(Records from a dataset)
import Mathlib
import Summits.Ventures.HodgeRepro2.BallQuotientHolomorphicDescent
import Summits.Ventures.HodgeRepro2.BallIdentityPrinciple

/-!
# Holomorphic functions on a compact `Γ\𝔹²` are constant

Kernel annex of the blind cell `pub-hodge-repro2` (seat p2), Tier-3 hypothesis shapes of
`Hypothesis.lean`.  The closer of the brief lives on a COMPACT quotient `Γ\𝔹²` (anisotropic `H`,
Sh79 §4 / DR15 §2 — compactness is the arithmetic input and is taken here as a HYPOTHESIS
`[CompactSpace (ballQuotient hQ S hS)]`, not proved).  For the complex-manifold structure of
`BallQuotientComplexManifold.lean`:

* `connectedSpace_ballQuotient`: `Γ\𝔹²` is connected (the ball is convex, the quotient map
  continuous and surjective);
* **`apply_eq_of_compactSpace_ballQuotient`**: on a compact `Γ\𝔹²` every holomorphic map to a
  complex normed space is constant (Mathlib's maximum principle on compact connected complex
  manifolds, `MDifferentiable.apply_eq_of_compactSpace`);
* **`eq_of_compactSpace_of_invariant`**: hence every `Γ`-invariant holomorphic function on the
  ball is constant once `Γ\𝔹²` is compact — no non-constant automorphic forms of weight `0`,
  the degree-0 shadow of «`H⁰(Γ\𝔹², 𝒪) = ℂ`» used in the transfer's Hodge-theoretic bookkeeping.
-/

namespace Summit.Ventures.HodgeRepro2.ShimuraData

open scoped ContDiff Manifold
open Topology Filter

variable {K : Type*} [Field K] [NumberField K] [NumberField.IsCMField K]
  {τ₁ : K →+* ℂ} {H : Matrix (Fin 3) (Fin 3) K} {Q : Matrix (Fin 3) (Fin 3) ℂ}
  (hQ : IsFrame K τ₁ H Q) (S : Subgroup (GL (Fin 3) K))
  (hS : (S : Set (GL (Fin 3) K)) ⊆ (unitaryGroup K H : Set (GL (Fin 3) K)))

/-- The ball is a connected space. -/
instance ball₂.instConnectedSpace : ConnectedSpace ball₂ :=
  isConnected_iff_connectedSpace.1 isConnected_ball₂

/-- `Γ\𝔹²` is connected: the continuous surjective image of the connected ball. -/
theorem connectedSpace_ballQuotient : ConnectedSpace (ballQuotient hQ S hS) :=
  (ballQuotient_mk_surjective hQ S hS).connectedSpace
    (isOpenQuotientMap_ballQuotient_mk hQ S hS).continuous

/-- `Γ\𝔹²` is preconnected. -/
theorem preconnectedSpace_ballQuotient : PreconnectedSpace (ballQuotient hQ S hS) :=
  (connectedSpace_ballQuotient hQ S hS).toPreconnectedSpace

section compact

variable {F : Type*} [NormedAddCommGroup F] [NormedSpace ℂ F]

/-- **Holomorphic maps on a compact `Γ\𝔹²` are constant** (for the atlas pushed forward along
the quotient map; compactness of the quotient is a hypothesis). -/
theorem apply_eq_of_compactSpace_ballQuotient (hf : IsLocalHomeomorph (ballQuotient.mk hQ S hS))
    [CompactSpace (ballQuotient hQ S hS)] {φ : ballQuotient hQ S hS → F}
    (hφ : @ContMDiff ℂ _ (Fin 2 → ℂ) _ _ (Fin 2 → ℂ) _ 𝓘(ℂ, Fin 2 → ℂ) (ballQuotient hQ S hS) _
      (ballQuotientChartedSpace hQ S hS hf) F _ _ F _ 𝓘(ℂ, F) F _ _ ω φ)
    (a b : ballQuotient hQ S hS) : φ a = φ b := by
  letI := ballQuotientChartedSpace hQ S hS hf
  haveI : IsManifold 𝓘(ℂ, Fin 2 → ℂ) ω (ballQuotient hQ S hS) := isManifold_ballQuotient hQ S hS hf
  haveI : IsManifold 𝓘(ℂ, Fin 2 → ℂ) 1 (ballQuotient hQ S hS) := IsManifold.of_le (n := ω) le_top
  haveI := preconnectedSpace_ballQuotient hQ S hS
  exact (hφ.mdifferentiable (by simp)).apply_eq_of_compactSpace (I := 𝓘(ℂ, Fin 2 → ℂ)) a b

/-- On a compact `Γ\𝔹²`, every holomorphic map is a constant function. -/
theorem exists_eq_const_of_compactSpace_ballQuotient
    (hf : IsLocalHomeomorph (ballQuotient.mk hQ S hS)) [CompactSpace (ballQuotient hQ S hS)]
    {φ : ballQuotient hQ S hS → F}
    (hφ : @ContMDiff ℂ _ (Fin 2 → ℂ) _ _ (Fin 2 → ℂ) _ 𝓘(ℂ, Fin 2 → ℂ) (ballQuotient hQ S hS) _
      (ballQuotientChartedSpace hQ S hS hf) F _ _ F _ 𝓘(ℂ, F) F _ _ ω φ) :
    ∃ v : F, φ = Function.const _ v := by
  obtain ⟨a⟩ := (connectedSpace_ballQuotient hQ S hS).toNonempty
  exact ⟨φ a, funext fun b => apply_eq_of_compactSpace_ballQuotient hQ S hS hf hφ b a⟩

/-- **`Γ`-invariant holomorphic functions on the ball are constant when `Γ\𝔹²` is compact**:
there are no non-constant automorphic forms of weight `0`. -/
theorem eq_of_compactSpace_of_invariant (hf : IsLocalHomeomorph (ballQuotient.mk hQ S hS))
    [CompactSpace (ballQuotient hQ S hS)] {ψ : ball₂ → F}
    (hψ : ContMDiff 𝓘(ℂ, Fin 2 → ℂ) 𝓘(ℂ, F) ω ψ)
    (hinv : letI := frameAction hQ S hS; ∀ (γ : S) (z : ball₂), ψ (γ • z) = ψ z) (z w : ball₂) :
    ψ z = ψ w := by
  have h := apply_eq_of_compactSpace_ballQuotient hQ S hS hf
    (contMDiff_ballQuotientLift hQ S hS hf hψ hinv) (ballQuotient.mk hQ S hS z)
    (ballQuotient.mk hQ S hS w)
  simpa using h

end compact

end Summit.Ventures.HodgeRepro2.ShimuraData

### WHAT THE TASK ASKS
Your answer should consist solely of the lines above from the line with "the degree-0 shadow" to the line with "(isOpenQuotientMap_ballQuotient_mk hQ S", both included, reproduced exactly.

### FINISHED EXERCISE
  the degree-0 shadow of «`H⁰(Γ\𝔹², 𝒪) = ℂ`» used in the transfer's Hodge-theoretic bookkeeping.
-/

namespace Summit.Ventures.HodgeRepro2.ShimuraData

open scoped ContDiff Manifold
open Topology Filter

variable {K : Type*} [Field K] [NumberField K] [NumberField.IsCMField K]
  {τ₁ : K →+* ℂ} {H : Matrix (Fin 3) (Fin 3) K} {Q : Matrix (Fin 3) (Fin 3) ℂ}
  (hQ : IsFrame K τ₁ H Q) (S : Subgroup (GL (Fin 3) K))
  (hS : (S : Set (GL (Fin 3) K)) ⊆ (unitaryGroup K H : Set (GL (Fin 3) K)))

/-- The ball is a connected space. -/
instance ball₂.instConnectedSpace : ConnectedSpace ball₂ :=
  isConnected_iff_connectedSpace.1 isConnected_ball₂

/-- `Γ\𝔹²` is connected: the continuous surjective image of the connected ball. -/
theorem connectedSpace_ballQuotient : ConnectedSpace (ballQuotient hQ S hS) :=
  (ballQuotient_mk_surjective hQ S hS).connectedSpace
    (isOpenQuotientMap_ballQuotient_mk hQ S hS).continuous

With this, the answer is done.